Democracia para o Povo!

Em distribuição no Porto:

20150425.png

Estalou mais uma polémica. Em causa o anteprojecto de lei sobre campanhas eleitorais, anteprojecto conjunto dos partidos do governo (PSD e CDS) e do PS, o triste grupo responsável pela governação e ruína do país nos últimos quarenta anos, e que se fez rogador, na sociedade e no parlamento, da alta finança internacional.
Tudo o que se dá ares de grande personalidade da imprensa na nossa praça, mas que não passa de pau-mandado da burguesia como mais à frente ficará evidente, atirou-se, como gato a bofe, ao dito anteprojecto atacando-o de tudo. De tudo, salvo seja, de tudo menos daquilo que é importante.
“Aqui d’el-rei que a liberdade de imprensa está em causa”; “ai Jesus, que temos censura prévia”, “meu Deus, com isto acabará para sempre a democracia, porque sem liberdade não teremos democracia”, etc., etc.. Tudo muito justo, tudo muito correcto, mas tudo sobre a imposição da apresentação prévia de plano de cobertura das acções dos partidos e das iniciativas de cada órgão de imprensa durante o período eleitoral (que vai desde a data da apresentação das listas até ao fim da campanha eleitoral).

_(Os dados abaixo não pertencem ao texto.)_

import Summits.BirchSwinnertonDyer.BirchSwinnertonDyer.Theorems.EisensteinPrimesKatzLineIntFrameOfTeichmuller
import Summits.BirchSwinnertonDyer.BirchSwinnertonDyer.Theorems.EisensteinPrimesResidualPairFromRat
import HarnessLib

/-!
# AN-F₁ in the K-level currency of the line (`KatzLineIntFrameAt` of idea-11's split, token for token
# up to unfolding `IsKatzLFunctionInt` / `IntFirstUnitCoeffAt`), GRANTED de Shalit II.6.4
# (helper file for crux 2 `GoodLatticeBDPValue`, stmt-BirchSwinnertonDyer-19032, line `halves`, stub 3
# `stub_anDS`; seat `bsd-line-x1-p1-w2` gen 2)

`…KatzLineIntFrameOfTeichmuller.katzLineIntFrame_of_teichmullerPair` proves AN-F₁ for the Teichmüller pair
OVER `ℚ`; the registered stub `stub_anDS` and the idea file `Lines/halves_anDS_split_idea11g4.lean` carry a
K-LEVEL residual pair `IsResidualPairOver (W.baseChange K) p θsub θquot`. The bridge
`ResidualLineRigidity.residualPair_eq_restrictField` (every K-level residual pair IS the restricted
ℚ-Teichmüller pair, under `2 < p`, `Anom`, no unramified rational `p`-line, `K` imaginary quadratic)
closes the gap: `katzLineIntFrame_of_residualPair` below has EXACTLY the binders of `KatzLineIntFrameAt W p`
(preceded by the PUBLISHED named fact `thmII64_katzMeasure₂_functionalEquation` as a hypothesis) and its
conclusion with the two idea-file predicates unfolded. A LEAD who registers
`stub_katzLineIntFrame : thmII64_katzMeasure₂_functionalEquation → ∀ W p, KatzLineIntFrameAt W p`
closes it by `fun hF W _ _ p _ ↦ katzLineIntFrame_of_residualPair hF W p` (up to `Iff.rfl` unfolding).
No definition, no `sorry`; nothing about BSD, IMC2 or KY Thm. 3.0.8 is proved.
-/

-- the summit namespace `Summit.BirchSwinnertonDyer.BirchSwinnertonDyer` repeats the problem name by design (D-0017)
set_option linter.dupNamespace false
set_option autoImplicit false

noncomputable section

open scoped Classical Topology

open Filter WeierstrassCurve NumberField IsDedekindDomain Field PowerSeries
  Literature.NumberTheory.EllipticCurves Literature.NumberTheory.EllipticCurves.Rank1Residual
  Literature.NumberTheory.GaloisRepresentations Literature.NumberTheory.GaloisRepresentations.HeckeCharacter
  Literature.NumberTheory.Automorphic Literature.NumberTheory.QuadraticFields
  Literature.NumberTheory.EllipticCurves.CastellaGrossiLeeSkinner2022
  Literature.NumberTheory.EllipticCurves.KellerYin2024
  Literature.NumberTheory.EllipticCurves.Rubin1991 Literature.NumberTheory.EllipticCurves.DeShalit1987
  Summit.BirchSwinnertonDyer.Rank1Residual.X11b
  Summit.BirchSwinnertonDyer.BirchSwinnertonDyer.Theorems.EisensteinPrimesMuLambda
  Summit.BirchSwinnertonDyer.BirchSwinnertonDyer.Theorems.ResidualLineRigidity

namespace Summit.BirchSwinnertonDyer.BirchSwinnertonDyer.Theorems.KatzLineFrame

/-- **AN-F₁, K-level currency** — the statement of the idea file's `KatzLineIntFrameAt W p` (binders
token for token, conclusion unfolded), granted de Shalit II.6.4 (`hF`): composition of the K-to-ℚ bridge
`residualPair_eq_restrictField` (the given residual pair over `K` is the restricted Teichmüller pair of
`exists_teichmullerPair`) with `katzLineIntFrame_of_teichmullerPair`.
[cite: deShalit1987, II.6.4 Theorem (i) (9), (14)–(15); II.4.16 (49)–(50)]
[cite: CastellaGrossiLeeSkinner2022, Thm. 2.1.2 (arXiv:2008.02571v2 TeX L1015–1041)]
[cite: KellerYin2024, §1.4 and Thms. 2.2.1–2.2.2 (arXiv:2402.12781v2 TeX L1063–1086, L1426–1448)] -/
theorem katzLineIntFrame_of_residualPair (hF : thmII64_katzMeasure₂_functionalEquation)
    (W : WeierstrassCurve ℚ) [W.IsElliptic] [W.IsGloballyMinimal] (p : ℕ) [Fact p.Prime] :
    2 < p → Good W p → Red W p → Anom W p →
    (∀ Φ : AddSubgroup (geomTorsion W (p : ℤ)), IsRationalLine W p Φ → ¬ LineUnramifiedAt W p Φ) →
    ∀ (K : Type) [Field K] [NumberField K], IsImaginaryQuadratic K →
      SatisfiesHeegnerHypothesis (W.conductorNorm ℤ) K → SatisfiesHeegnerHypothesis p K →
      Odd (NumberField.discr K) → NumberField.discr K ≠ -3 →
    ∀ (ι : K →+* ℚ_[p]) (v vbar : HeightOneSpectrum (𝓞 K)),
      (∀ x : 𝓞 K, x ∈ v.asIdeal ↔ ‖ι (x : K)‖ < 1) →
      ((p : ℕ) : 𝓞 K) ∈ vbar.asIdeal → vbar ≠ v →
    ∀ (κ : ZpExtension K p), κ.IsAnticyclotomic →
    ∀ (γ : absoluteGaloisGroup K) [Fact (κ.IsTopGenerator γ)],
    ∀ (ι' : PadicAlgCl p ≃+* ℂ),
      (∀ (w : InfinitePlace K) (k : 𝓞 K), k ∈ v.asIdeal ↔ ‖ι'.symm (w.embedding (k : K))‖ < 1) →
    ∀ (θsub θquot : FramedGaloisRep K (padicCoeffIntegers (∅ : Set (PadicAlgCl p))) 1),
      IsResidualPairOver (W.baseChange K) p θsub θquot →
    ∀ (θK : HeckeCharacter K), IsHeckeCharOf ι' θquot θK →
    ∀ (S : Finset (HeightOneSpectrum (𝓞 K))),
      (∀ w : HeightOneSpectrum (𝓞 K), w ∈ S ↔ ¬ θK.IsUnramifiedAt w) →
    ∀ (κ' : ZpExtension K p) (γ' : absoluteGaloisGroup K), ZpExtension.IsTopGeneratorPair κ κ' γ γ' →
    ∀ (Ω δ : ℂ) (Ωp : (unrIntegers p)ˣ) (G : PowerSeries (PowerSeries (PadicComplexInt p)))
      (g : IwasawaAlgebra₂ p), Ω ≠ 0 →
      (δ ^ 2 = (NumberField.discr K : ℂ) ∨ δ ^ 2 = -(NumberField.discr K : ℂ)) →
      IsKatzMeasure₂ ι' v vbar S κ κ' γ⁻¹ γ'⁻¹ θK⁻¹ Ω δ ((Ωp : unrIntegers p) : ℂ_[p]) G →
      (∀ (J : ℤ_[p] →+* PadicComplexInt p),
        (∀ x : ℤ_[p], ((J x : PadicComplexInt p) : ℂ_[p]) = ((x : ℚ_[p]) : ℂ_[p])) →
        Associated (PowerSeries.map (PowerSeries.map J) g) G) →
      (g.map (PowerSeries.constantCoeff (R := ℤ_[p]))).map (IsLocalRing.residue ℤ_[p]) ≠ 0 →
    ∃ (ΩK' : ℂ) (Ωp' : ℂ_[p]) (Q : PowerSeries 𝓞_ℂ_[p]), ΩK' ≠ 0 ∧ ‖Ωp'‖ = 1 ∧
      (∀ (φ : HeckeCharacter K) (n : ℕ), 0 < n → (p - 1) ∣ n →
        (∀ w : HeightOneSpectrum (𝓞 K), φ.IsUnramifiedAt w) →
        φ.HasInfinityType (fun _ ↦ (n : ℤ)) (fun _ ↦ -(n : ℤ)) →
        ∀ (hL : LFunction.HasEntireContinuation (heckeLFunction (θK * φ))),
        ∀ r : FramedGaloisRep K (PadicAlgCl p) 1, IsPAdicAvatarOf ι' φ r → FactorsThroughZp κ r →
          IntSeries.HasValueAt Q (avatarValueAt r γ - 1)
            (((ι'.symm (katzInterpolationValue p θK v vbar ∅ φ n ΩK' (hL.continuation 1)) :
                PadicAlgCl p) : ℂ_[p]) * Ωp' ^ (2 * n))) ∧
      (‖((PowerSeries.coeff ((g.map (PowerSeries.constantCoeff (R := ℤ_[p]))).map
            (IsLocalRing.residue ℤ_[p])).order.toNat Q : 𝓞_ℂ_[p]) : ℂ_[p])‖ = 1 ∧
        ∀ i < ((g.map (PowerSeries.constantCoeff (R := ℤ_[p]))).map
            (IsLocalRing.residue ℤ_[p])).order.toNat,
          ‖((PowerSeries.coeff i Q : 𝓞_ℂ_[p]) : ℂ_[p])‖ < 1) := by
  intro hp hgood hred hanom hGL K _ _ hK hHN hHp hodd h3 ι v vbar hιv hvbar hne κ hκ γ hγ ι' hι' θsub θquot
    hpair θK hθK S hS κ' γ' hgen Ω δ Ωp G g hΩ hδ hG hJ hg0
  have hp2 : p ≠ 2 := by omega
  obtain ⟨Φ₀, hΦ₀, θsub₀, θquot₀, hsub₀, hquot₀⟩ := exists_teichmullerPair W p hred
  obtain ⟨-, hq⟩ := residualPair_eq_restrictField W p K hp2 hanom hGL hK hΦ₀ hsub₀ hquot₀ hpair
  subst hq
  exact katzLineIntFrame_of_teichmullerPair hF W p hp hgood hred hanom hGL K hK hHN hHp hodd h3 ι v vbar
    hιv hvbar hne κ hκ γ ι' hι' Φ₀ hΦ₀ θsub₀ θquot₀ hsub₀ hquot₀ θK hθK S hS κ' γ' hgen Ω δ Ωp G g hΩ hδ
    hG hJ hg0

/-- **The Hecke character of the quotient character of ANY residual pair over `K` is of finite order,
`c`-invariant and unramified above `p`** (K-level currency of
`heckeCharOf_quotChar_finiteOrder_galConj_unramified`, through the bridge `residualPair_eq_restrictField`):
the three displayed hypotheses of `exists_katzLineIntFrame`, for the data of the line's stubs.
[cite: CasselsFrohlichANT1967, Ch. VII §5.1 and §4 Prop. 4.1] [cite: KellerYin2024, §1.4 (arXiv:2402.12781v2 TeX L1063–1086)] -/
theorem heckeCharOf_residualPair_finiteOrder_galConj_unramified (W : WeierstrassCurve ℚ) [W.IsElliptic]
    [W.IsGloballyMinimal] (p : ℕ) [Fact p.Prime] (hp : 2 < p) (hgood : Good W p) (hred : Red W p)
    (hanom : Anom W p)
    (hGL : ∀ Φ : AddSubgroup (geomTorsion W (p : ℤ)), IsRationalLine W p Φ → ¬ LineUnramifiedAt W p Φ)
    {K : Type} [Field K] [NumberField K] [IsCMField K] (hK : IsImaginaryQuadratic K)
    (ι' : PadicAlgCl p ≃+* ℂ)
    {θsub θquot : FramedGaloisRep K (padicCoeffIntegers (∅ : Set (PadicAlgCl p))) 1}
    (hpair : IsResidualPairOver (W.baseChange K) p θsub θquot)
    {θK : HeckeCharacter K} (hθK : IsHeckeCharOf ι' θquot θK) :
    θK.IsFiniteOrder ∧ HeckeCharacter.galConj (IsCMField.complexConj K) θK = θK ∧
      ∀ w : HeightOneSpectrum (𝓞 K), ((p : ℕ) : 𝓞 K) ∈ w.asIdeal → θK.IsUnramifiedAt w := by
  have hp2 : p ≠ 2 := by omega
  obtain ⟨Φ₀, hΦ₀, θsub₀, θquot₀, hsub₀, hquot₀⟩ := exists_teichmullerPair W p hred
  obtain ⟨-, hq⟩ := residualPair_eq_restrictField W p K hp2 hanom hGL hK hΦ₀ hsub₀ hquot₀ hpair
  subst hq
  exact heckeCharOf_quotChar_finiteOrder_galConj_unramified W p hp hgood hred hanom hGL ι' hΦ₀ hquot₀ hθK

end Summit.BirchSwinnertonDyer.BirchSwinnertonDyer.Theorems.KatzLineFrame

end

Nada sobre o que também está nesse anteprojecto e que põe em causa os princípios mais elementares de uma qualquer democracia.
Se o anteprojecto for em frente, e certamente irá antes das próximas eleições, ficará em Lei que só os partidos que tenham já representação parlamentar têm direito a ver os seus pontos de vista divulgados pelos principais órgãos de imprensa, nomeadamente as televisões, as rádios e os jornais nacionais durante esse período. Os outros, que durante o resto do tempo já são silenciados, passam agora a ser também silenciados no período eleitoral. As suas posições e os seus programas passam agora a poder ser ignorados legalmente pelos órgãos da imprensa na sua função de cobertura jornalística.

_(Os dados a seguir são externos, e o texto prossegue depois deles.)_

include hdV0 hdW0 in
set_option maxHeartbeats 1600000 in
set_option synthInstance.maxHeartbeats 400000 in
/-- **S3 (RATIONAL PARABOLIC CLAUSE)** from S3-dec
and S3-unit, S3-ne, S3b-val, S3c and the pinning lemma: on `P_Δ(L⁺)` the prescribed values ARE Weil's rational section,
`sD p ∈ range r_F^𝔻`.  From S3-dec get `B` with `ι^𝔻 p = ratSp B` and `δ B δ⁻¹` in the Levi∕unipotent submonoid; then
`r_δ · r_F^𝔻(B) · r_δ⁻¹ = r_F^𝔻(δ B δ⁻¹)` fixes values at `0` (S3b-val), `sD p`'s `δ`-conjugate multiplies them by
`χ(det_Δ p)|det_Δ p|^{1/2} = 1` (prescription + S3c), both lie over the same point of `Sp(𝔸)` — so they are equal (`S3_abstract` +
`eq_of_proj_eq_of_evalZero_eq` + S3-ne). [cite: GelbartRogawski1991, §3.1 Prop. 3.1.1 p. 455 L1–2] -/
theorem S3_parabolic_rational (χ : HeckeCharacter L) {sD : HA L e dV hdV dW hdW →* MpD L e dV hdV dW hdW}
    (hs : IsDoubledWeilRep L e dV hdV hdV0 dW hdW hdW0 χ sD) :
    ∀ p ∈ ratH L e dV hdV dW hdW, IsSiegelDelta L e dV hdV dW hdW p → sD p ∈ (rFD L e dV hdV hdV0 dW hdW hdW0).range := by
  intro p hp hS
  have hu := isUnit_detDelta_of_isSiegelDelta L e dV hdV dW hdW p hS
  have hone := chiDet_mul_modDelta_eq_one_of_rational L e dV hdV dW hdW χ p hp hu
  have hpar := hs.parabolic p hS hu
  have hpe := hs.proj_eq p
  refine (S3dec_siegel_decomposition L e dV hdV hdV0 dW hdW hdW0 p hp hS).elim fun B hB => ⟨B, ?_⟩
  have h3 : rFD L e dV hdV hdV0 dW hdW hdW0 (deltaD L * B * (deltaD L)⁻¹) =
      rDelta L e dV hdV hdV0 dW hdW hdW0 * rFD L e dV hdV hdV0 dW hdW hdW0 B * (rDelta L e dV hdV hdV0 dW hdW hdW0)⁻¹ :=
    ((rFD L e dV hdV hdV0 dW hdW hdW0).map_mul (deltaD L * B) (deltaD L)⁻¹).trans
      (congr (congrArg (· * ·) ((rFD L e dV hdV hdV0 dW hdW hdW0).map_mul (deltaD L) B))
        ((rFD L e dV hdV hdV0 dW hdW hdW0).map_inv (deltaD L)))
  have hmem : rDelta L e dV hdV hdV0 dW hdW hdW0 * rFD L e dV hdV hdV0 dW hdW hdW0 B *
      (rDelta L e dV hdV hdV0 dW hdW hdW0)⁻¹ ∈ evalZeroFixing L e dV hdV dW hdW := by
    have h := rFD_mem_evalZeroFixing_of_mem_closure L e dV hdV hdV0 dW hdW hdW0 hB.2
    rw [h3] at h
    exact h
  have hval : ∀ Φ : piSchwartzBruhat (Fp L) (Fin (n + n)),
      opD L e dV hdV dW hdW (rDelta L e dV hdV hdV0 dW hdW hdW0 * rFD L e dV hdV hdV0 dW hdW hdW0 B *
          (rDelta L e dV hdV hdV0 dW hdW hdW0)⁻¹) Φ 0 =
        (Φ : (Fin (n + n) → AdeleRing (𝓞 (Fp L)) (Fp L)) → ℂ) 0 := hmem
  have hπ : projD L e dV hdV dW hdW (rFD L e dV hdV hdV0 dW hdW hdW0 B) = projD L e dV hdV dW hdW (sD p) :=
    (proj_ratThetaLiftCont (Fp L) (gramDA L e dV hdV dW hdW) (isUnit_det_gramDA L e dV hdV hdV0 dW hdW hdW0) B).trans
      (hB.1.trans (hpe).symm)
  exact S3_abstract (projD L e dV hdV dW hdW) (piSchwartzBruhat (Fp L) (Fin (n + n)))
    (fun q Φ => opD L e dV hdV dW hdW q Φ 0) (eq_of_proj_eq_of_evalZero_eq L e dV hdV hdV0 dW hdW hdW0)
    (rDelta L e dV hdV hdV0 dW hdW hdW0) _ _ hπ
    (fun Φ => (hval Φ).trans (((one_mul _).symm.trans (congrArg (· * _) hone.symm)).trans (hpar Φ).symm))
    ((exists_piSchwartzBruhat_apply_zero_ne_zero L).elim fun Φ hΦ => ⟨Φ, fun h0 => hΦ ((hval Φ).symm.trans h0)⟩)

/-- ABSTRACT GROUP THEORY behind S3′: with `π : M → S`, a section-like `s : G → M` over `ι`, a "rational section"
`r : R → M` over `ρ`, `ker π` central, `ι(Γ) ⊆ ρ(R)`: if `s` is `r`-valued on `P ∩ Γ` then it is `r`-valued on the closure of
the `Γ`-conjugates of `P ∩ Γ`. [cite: GelbartRogawski1991, §3.1 Prop. 3.1.1 p. 455 L1–2] -/
theorem propagate_abstract {G M S R : Type*} [Group G] [Group M] [Group S] [Group R]
    (π : M →* S) (ι : G →* S) (s : G →* M) (r : R →* M) (ρ : R →* S)
    (hr : ∀ B, π (r B) = ρ B) (hs : ∀ g, π (s g) = ι g)
    (hcen : ∀ z : M, π z = 1 → z ∈ Subgroup.center M) (Γ : Subgroup G) (hΓ : ∀ h ∈ Γ, ι h ∈ ρ.range)
    (P : Set G) (hP : ∀ p ∈ Γ, p ∈ P → s p ∈ r.range)
    (hgen : ∀ γ ∈ Γ, γ ∈ Subgroup.closure {x : G | ∃ p ∈ Γ, ∃ h ∈ Γ, p ∈ P ∧ x = h * p * h⁻¹}) :
    ∀ γ ∈ Γ, s γ ∈ r.range := by
  intro γ hγ
  have hle : Subgroup.closure {x : G | ∃ p ∈ Γ, ∃ h ∈ Γ, p ∈ P ∧ x = h * p * h⁻¹} ≤ (r.range).comap s := by
    rw [Subgroup.closure_le]
    rintro x ⟨p, hp, h, hh, hpS, rfl⟩
    obtain ⟨A, hA⟩ := hP p hp hpS
    obtain ⟨B, hB⟩ := hΓ h hh
    -- `s h = z · r B` with `z` central
    set z := s h * (r B)⁻¹ with hz
    have hzc : z ∈ Subgroup.center M := hcen z (by rw [hz, map_mul, map_inv, hs, hr, hB, mul_inv_cancel])
    have hzc' := Subgroup.mem_center_iff.1 hzc
    have hsh : s h = z * r B := by rw [hz, inv_mul_cancel_right]
    rw [SetLike.mem_coe, Subgroup.mem_comap, MonoidHom.mem_range]
    refine ⟨B * A * B⁻¹, ?_⟩
    rw [map_mul, map_mul, map_inv, map_mul, map_mul, map_inv, hsh, ← hA, mul_inv_rev]
    calc r B * r A * (r B)⁻¹ = z * (r B * r A * (r B)⁻¹) * z⁻¹ := by
          rw [← hzc' (r B * r A * (r B)⁻¹), mul_inv_cancel_right]
      _ = z * r B * r A * ((r B)⁻¹ * z⁻¹) := by simp only [mul_assoc]
  exact Subgroup.mem_comap.1 (hle (hgen γ hγ))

Tal formulação abre portas a toda a espécie de discriminações. Permite até, se precisarem de mais um partido para enganar o povo porque os que lá estão já não conseguem, de o promoverem. Vão-lhe chamar “fenómeno”, mas não vai ser crime alimentá-lo com cachas, como não será crime silenciar os outros, ou melhor, silenciar-nos a nós comunistas, a nós do PCTP/MRPP, que é quem eles temem e querem silenciar com esta lei
Mas esta censura não choca os paladinos da democracia que agora veementemente se manifestam, nem lhes faz balbuciar uma única palavra de denúncia da barbaridade. Para eles isso é “critério jornalístico” que querem, e até exigem, ter o privilégio de utilizar. Chegam ao desplante cínico de chamar-lhe “liberdade de expressão”! “Liberdade” sim, mas a “liberdade” do seu pequeno grupo de censores, sentado nas administrações e chefias de redacção dos principais mass media, de impedir a liberdade de expressão dos projectos políticos que não lhes agradam! Na Grécia antiga havia “democracia”, mas para os senhores de escravos, não para o Povo!

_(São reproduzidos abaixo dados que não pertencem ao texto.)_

/-- **A minimal non-Pfaffian `G ⊇ diagonal` with all degrees `≥ 3` and digon-free digraph cannot
have `0` as a non-cut vertex**: otherwise the minor at `0` would be minimally strongly connected
(`not_isStrong_minorZero_erase`) with `2(m + 1) - 4` arcs (`card_arcs_minorZero_add_four`),
more than the `2m - 3` allowed by `card_arcs_le_of_minimallyStrong`.
[cite: Little1975, Theorem 1] -/
theorem false_of_nonCut_zero (hdiag : ∀ i, (i, i) ∈ G) (hG : ¬ IsPfaffianBipartite G)
    (hdel : ∀ e ∈ G, IsPfaffianBipartite (G.erase e))
    (hcen : ∀ (k : ℕ) (K : Finset (Fin k × Fin k)), k < m + 1 → IsCentralSubgraph K G →
      IsPfaffianBipartite K)
    (hrow : ∀ i, 3 ≤ (G.filter fun e : Fin (m + 1) × Fin (m + 1) => e.1 = i).card)
    (hcol : ∀ j, 3 ≤ (G.filter fun e : Fin (m + 1) × Fin (m + 1) => e.2 = j).card)
    (hnodig : ∀ u v, IsArc G u v → ¬ IsArc G v u)
    (h0 : ∀ a b : Fin (m + 1), a ≠ 0 → b ≠ 0 →
      Relation.ReflTransGen (fun c d => IsArc G c d ∧ c ≠ 0 ∧ d ≠ 0) a b) : False := by
  classical
  set K := Finset.univ.filter fun e : Fin m × Fin m => (e.1.succ, e.2.succ) ∈ G with hKdef
  obtain ⟨hs, hrem, hout, hin⟩ := core_digraph_facts hdiag hG hdel hrow hcol
  obtain ⟨p₁, p₂, hp12, hp⟩ := hout 0
  obtain ⟨u₁, u₂, hu12, hu⟩ := hin 0
  have hp₁ : IsArc G 0 p₁ := (hp p₁).2 (Or.inl rfl)
  have hp₂ : IsArc G 0 p₂ := (hp p₂).2 (Or.inr rfl)
  have hu₁ : IsArc G u₁ 0 := (hu u₁).2 (Or.inl rfl)
  have hsK : IsStrong K := isStrong_minorZero h0
  have hKc : IsPfaffianBipartite K :=
    hcen m K (lt_add_one m) (isCentralSubgraph_minorZero (hdiag 0))
  have hminK : ∀ a b, IsArc K a b → ¬ IsStrong (K.erase (a, b)) := fun a b hab hs' =>
    not_isStrong_minorZero_erase hdiag hG hdel hKc hnodig hp hu hp12 hu12 hsK hab hs'
  have hnodigK : ∀ a b, IsArc K a b → ¬ IsArc K b a := fun a b hab hba =>
    hnodig _ _ (isArc_succ_of_isArc_minorZero hab) (isArc_succ_of_isArc_minorZero hba)
  -- `m ≥ 3`: `0, p₁, p₂, u₁` are distinct
  have hm3 : 3 ≤ m := by
    have hu₁p₁ : u₁ ≠ p₁ := fun h => hnodig _ _ hp₁ (h ▸ hu₁)
    have hu₁p₂ : u₁ ≠ p₂ := fun h => hnodig _ _ hp₂ (h ▸ hu₁)
    have hcard : ({(0 : Fin (m + 1)), p₁, p₂, u₁} : Finset (Fin (m + 1))).card = 4 := by
      rw [Finset.card_insert_of_notMem, Finset.card_insert_of_notMem, Finset.card_pair hu₁p₂.symm]
      · simp [hp12, hu₁p₁.symm]
      · simp [hp₁.1, hp₂.1, hu₁.1.symm]
    have := Finset.card_le_univ ({(0 : Fin (m + 1)), p₁, p₂, u₁} : Finset (Fin (m + 1)))
    rw [hcard, Fintype.card_fin] at this
    omega
  have hbound := card_arcs_le_of_minimallyStrong hsK hminK hnodigK hm3
  have hcount := card_arcs_minorZero_add_four hp hu hp12 hu12
  rw [← hKdef] at hcount
  -- `|arcs of D(G, M)| = 2 (m + 1)`
  have hout_card : ∀ x, (Finset.univ.filter fun w => IsArc G x w).card = 2 := fun x => by
    obtain ⟨q₁, q₂, hq, hiff⟩ := hout x
    exact card_filter_isArc_eq_two hq hiff
  have htotal := card_filter_fst_mem hout_card (Finset.univ : Finset (Fin (m + 1)))
  have hcongr : (Finset.univ.filter fun e : Fin (m + 1) × Fin (m + 1) => IsArc G e.1 e.2 ∧ e.1 ∈ Finset.univ) =
      Finset.univ.filter fun e : Fin (m + 1) × Fin (m + 1) => IsArc G e.1 e.2 := by
    ext e; simp
  rw [hcongr, Finset.card_univ, Fintype.card_fin] at htotal
  omega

Portanto, todo este teatro que temos estado a assistir não passa da velha táctica do muito barulho a Leste para poder passar a Oeste. Opõem-se a um dado tipo de censura para que os seus patrões consigam fazer passar uma censura que fura o mais basilar princípio de qualquer democracia: a igualdade de todas as candidaturas que se apresentem a sufrágio. Novos coronéis e um Estado “enxuto”, cada vez mais igual aos velhos coronéis e ao fascismo!
E, que dizer da “esquerda” que ficou, a este propósito, calada?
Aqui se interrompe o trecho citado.